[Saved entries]
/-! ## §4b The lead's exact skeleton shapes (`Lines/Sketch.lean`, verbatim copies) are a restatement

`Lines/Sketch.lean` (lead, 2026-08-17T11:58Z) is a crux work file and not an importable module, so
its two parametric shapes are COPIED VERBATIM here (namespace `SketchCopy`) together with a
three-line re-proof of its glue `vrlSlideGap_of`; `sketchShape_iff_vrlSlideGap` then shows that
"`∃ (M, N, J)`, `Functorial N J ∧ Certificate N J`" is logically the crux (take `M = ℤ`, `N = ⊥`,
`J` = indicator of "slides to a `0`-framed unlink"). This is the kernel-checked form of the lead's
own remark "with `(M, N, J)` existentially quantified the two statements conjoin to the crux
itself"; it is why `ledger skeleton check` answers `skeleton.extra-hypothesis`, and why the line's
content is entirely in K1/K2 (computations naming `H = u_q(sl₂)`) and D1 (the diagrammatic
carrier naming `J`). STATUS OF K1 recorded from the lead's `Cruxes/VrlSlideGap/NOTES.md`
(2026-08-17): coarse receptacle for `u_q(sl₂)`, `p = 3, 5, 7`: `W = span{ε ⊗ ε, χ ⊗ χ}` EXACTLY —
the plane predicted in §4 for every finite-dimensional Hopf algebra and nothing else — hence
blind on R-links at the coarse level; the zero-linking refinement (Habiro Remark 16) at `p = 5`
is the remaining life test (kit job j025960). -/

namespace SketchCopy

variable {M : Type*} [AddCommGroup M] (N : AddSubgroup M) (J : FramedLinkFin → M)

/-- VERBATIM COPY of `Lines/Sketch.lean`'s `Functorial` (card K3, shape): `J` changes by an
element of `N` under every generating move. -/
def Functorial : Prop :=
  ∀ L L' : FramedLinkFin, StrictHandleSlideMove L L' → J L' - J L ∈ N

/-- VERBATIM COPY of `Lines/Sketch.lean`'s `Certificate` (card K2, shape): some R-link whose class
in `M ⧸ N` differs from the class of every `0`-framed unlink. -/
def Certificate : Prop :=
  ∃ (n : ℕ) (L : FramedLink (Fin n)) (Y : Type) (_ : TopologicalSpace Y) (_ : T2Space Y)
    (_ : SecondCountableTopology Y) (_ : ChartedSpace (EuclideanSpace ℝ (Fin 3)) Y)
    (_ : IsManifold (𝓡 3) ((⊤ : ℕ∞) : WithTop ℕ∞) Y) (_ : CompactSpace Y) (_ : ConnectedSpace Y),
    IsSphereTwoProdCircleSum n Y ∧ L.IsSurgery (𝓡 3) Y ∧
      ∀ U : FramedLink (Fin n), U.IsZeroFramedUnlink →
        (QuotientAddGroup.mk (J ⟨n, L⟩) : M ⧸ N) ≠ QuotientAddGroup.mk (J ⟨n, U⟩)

*Activity*
From the records above, copy every line that holds the word "shapes".

*Response area*
/-! ## §4b The lead's exact skeleton shapes (`Lines/Sketch.lean`, verbatim copies) are a restatement
its two parametric shapes are COPIED VERBATIM here (namespace `SketchCopy`) together with a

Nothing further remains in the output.